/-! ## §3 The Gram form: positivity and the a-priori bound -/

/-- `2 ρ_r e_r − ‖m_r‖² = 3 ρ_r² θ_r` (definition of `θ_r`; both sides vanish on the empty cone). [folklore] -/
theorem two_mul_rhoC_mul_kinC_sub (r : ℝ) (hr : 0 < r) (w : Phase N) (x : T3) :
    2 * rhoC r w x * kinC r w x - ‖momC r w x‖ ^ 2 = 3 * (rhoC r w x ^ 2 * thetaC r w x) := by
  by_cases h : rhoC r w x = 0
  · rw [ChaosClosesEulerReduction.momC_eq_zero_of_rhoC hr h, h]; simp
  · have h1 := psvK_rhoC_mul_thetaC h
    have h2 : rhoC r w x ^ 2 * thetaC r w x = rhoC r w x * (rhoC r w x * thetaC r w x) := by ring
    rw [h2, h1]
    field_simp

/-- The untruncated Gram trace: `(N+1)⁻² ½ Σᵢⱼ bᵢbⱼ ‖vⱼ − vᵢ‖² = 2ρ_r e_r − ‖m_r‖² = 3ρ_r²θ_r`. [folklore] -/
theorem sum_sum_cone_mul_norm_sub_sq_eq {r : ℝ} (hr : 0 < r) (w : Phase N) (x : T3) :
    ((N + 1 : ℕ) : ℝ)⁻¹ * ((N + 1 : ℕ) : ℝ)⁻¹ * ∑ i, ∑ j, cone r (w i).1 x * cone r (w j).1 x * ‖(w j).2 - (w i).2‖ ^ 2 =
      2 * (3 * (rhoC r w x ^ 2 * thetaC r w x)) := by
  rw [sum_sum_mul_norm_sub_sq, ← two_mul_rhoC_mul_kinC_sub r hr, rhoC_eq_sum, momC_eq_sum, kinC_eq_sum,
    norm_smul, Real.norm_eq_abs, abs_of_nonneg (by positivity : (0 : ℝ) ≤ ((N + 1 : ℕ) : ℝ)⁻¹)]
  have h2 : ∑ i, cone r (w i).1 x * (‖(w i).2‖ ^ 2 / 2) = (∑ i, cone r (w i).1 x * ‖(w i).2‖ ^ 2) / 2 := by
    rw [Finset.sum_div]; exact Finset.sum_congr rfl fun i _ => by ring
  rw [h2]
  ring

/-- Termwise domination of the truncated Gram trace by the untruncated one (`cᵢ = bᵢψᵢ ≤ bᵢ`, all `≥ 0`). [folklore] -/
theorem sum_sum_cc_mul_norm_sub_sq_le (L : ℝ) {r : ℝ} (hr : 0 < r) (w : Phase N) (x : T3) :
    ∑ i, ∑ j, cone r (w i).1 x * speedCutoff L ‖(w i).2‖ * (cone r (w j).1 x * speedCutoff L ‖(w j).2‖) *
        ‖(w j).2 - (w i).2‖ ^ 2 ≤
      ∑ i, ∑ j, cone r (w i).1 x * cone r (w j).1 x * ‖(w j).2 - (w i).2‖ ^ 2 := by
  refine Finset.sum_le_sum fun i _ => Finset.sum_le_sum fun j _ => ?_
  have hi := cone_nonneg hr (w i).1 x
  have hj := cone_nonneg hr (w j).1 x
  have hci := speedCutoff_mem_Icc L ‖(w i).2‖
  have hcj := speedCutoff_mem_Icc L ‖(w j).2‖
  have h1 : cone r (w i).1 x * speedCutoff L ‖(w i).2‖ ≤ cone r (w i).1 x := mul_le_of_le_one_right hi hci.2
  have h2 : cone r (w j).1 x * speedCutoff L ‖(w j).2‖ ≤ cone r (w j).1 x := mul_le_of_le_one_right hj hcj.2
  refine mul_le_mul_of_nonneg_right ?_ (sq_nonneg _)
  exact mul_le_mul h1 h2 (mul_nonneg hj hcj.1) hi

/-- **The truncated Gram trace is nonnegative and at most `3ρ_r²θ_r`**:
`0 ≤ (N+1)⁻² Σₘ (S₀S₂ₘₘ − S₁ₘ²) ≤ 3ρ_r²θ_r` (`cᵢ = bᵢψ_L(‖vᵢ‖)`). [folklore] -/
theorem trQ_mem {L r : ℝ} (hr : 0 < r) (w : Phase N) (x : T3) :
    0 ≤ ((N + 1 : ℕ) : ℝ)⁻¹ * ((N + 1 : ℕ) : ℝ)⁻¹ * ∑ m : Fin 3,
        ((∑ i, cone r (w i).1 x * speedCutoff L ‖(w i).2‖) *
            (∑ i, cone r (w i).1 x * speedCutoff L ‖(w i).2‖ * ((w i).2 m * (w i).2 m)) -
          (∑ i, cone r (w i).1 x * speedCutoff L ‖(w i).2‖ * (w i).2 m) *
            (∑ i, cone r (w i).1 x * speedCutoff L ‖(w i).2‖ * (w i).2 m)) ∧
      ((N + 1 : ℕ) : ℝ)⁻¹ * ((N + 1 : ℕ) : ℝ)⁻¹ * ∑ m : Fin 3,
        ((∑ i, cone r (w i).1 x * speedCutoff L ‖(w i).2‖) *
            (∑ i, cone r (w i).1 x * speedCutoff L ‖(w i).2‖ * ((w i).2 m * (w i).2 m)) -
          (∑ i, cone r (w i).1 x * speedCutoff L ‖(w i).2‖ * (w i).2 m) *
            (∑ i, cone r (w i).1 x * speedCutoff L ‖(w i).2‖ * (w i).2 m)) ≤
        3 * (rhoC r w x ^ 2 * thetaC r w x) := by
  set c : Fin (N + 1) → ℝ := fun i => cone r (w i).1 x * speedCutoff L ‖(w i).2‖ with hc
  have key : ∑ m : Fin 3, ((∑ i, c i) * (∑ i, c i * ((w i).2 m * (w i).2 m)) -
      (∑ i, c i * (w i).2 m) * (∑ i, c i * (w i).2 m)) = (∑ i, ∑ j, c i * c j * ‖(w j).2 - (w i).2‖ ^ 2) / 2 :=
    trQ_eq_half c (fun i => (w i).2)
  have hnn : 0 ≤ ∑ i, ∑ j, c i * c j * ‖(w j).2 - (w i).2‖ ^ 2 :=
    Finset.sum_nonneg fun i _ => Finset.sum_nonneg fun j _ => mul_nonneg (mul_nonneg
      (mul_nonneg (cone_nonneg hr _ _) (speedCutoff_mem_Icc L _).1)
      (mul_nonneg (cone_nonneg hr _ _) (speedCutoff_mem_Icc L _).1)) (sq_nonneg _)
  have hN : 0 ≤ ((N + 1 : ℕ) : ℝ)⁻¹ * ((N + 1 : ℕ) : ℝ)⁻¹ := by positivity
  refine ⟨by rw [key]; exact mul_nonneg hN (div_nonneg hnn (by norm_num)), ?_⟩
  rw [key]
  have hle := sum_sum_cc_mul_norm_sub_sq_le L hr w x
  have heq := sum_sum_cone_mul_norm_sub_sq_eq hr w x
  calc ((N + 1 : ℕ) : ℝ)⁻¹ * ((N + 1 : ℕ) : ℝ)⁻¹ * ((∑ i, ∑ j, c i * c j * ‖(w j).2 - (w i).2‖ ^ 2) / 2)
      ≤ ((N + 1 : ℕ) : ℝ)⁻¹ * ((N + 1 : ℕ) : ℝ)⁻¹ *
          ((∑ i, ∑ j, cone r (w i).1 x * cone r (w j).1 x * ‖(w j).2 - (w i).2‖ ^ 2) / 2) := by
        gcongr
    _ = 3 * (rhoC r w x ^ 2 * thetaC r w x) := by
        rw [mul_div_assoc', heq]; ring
=-=-=-=-=
The first line of the records begins the span, and the line containing "i).2‖ ^ 2 := by" ends it. Reproduce that span exactly, both ends included.

/-! ## §3 The Gram form: positivity and the a-priori bound -/

/-- `2 ρ_r e_r − ‖m_r‖² = 3 ρ_r² θ_r` (definition of `θ_r`; both sides vanish on the empty cone). [folklore] -/
theorem two_mul_rhoC_mul_kinC_sub (r : ℝ) (hr : 0 < r) (w : Phase N) (x : T3) :
    2 * rhoC r w x * kinC r w x - ‖momC r w x‖ ^ 2 = 3 * (rhoC r w x ^ 2 * thetaC r w x) := by
  by_cases h : rhoC r w x = 0
  · rw [ChaosClosesEulerReduction.momC_eq_zero_of_rhoC hr h, h]; simp
  · have h1 := psvK_rhoC_mul_thetaC h
    have h2 : rhoC r w x ^ 2 * thetaC r w x = rhoC r w x * (rhoC r w x * thetaC r w x) := by ring
    rw [h2, h1]
    field_simp

/-- The untruncated Gram trace: `(N+1)⁻² ½ Σᵢⱼ bᵢbⱼ ‖vⱼ − vᵢ‖² = 2ρ_r e_r − ‖m_r‖² = 3ρ_r²θ_r`. [folklore] -/
theorem sum_sum_cone_mul_norm_sub_sq_eq {r : ℝ} (hr : 0 < r) (w : Phase N) (x : T3) :
    ((N + 1 : ℕ) : ℝ)⁻¹ * ((N + 1 : ℕ) : ℝ)⁻¹ * ∑ i, ∑ j, cone r (w i).1 x * cone r (w j).1 x * ‖(w j).2 - (w i).2‖ ^ 2 =
      2 * (3 * (rhoC r w x ^ 2 * thetaC r w x)) := by
  rw [sum_sum_mul_norm_sub_sq, ← two_mul_rhoC_mul_kinC_sub r hr, rhoC_eq_sum, momC_eq_sum, kinC_eq_sum,
    norm_smul, Real.norm_eq_abs, abs_of_nonneg (by positivity : (0 : ℝ) ≤ ((N + 1 : ℕ) : ℝ)⁻¹)]
  have h2 : ∑ i, cone r (w i).1 x * (‖(w i).2‖ ^ 2 / 2) = (∑ i, cone r (w i).1 x * ‖(w i).2‖ ^ 2) / 2 := by
    rw [Finset.sum_div]; exact Finset.sum_congr rfl fun i _ => by ring
  rw [h2]
  ring

/-- Termwise domination of the truncated Gram trace by the untruncated one (`cᵢ = bᵢψᵢ ≤ bᵢ`, all `≥ 0`). [folklore] -/
theorem sum_sum_cc_mul_norm_sub_sq_le (L : ℝ) {r : ℝ} (hr : 0 < r) (w : Phase N) (x : T3) :
    ∑ i, ∑ j, cone r (w i).1 x * speedCutoff L ‖(w i).2‖ * (cone r (w j).1 x * speedCutoff L ‖(w j).2‖) *
        ‖(w j).2 - (w i).2‖ ^ 2 ≤
      ∑ i, ∑ j, cone r (w i).1 x * cone r (w j).1 x * ‖(w j).2 - (w i).2‖ ^ 2 := by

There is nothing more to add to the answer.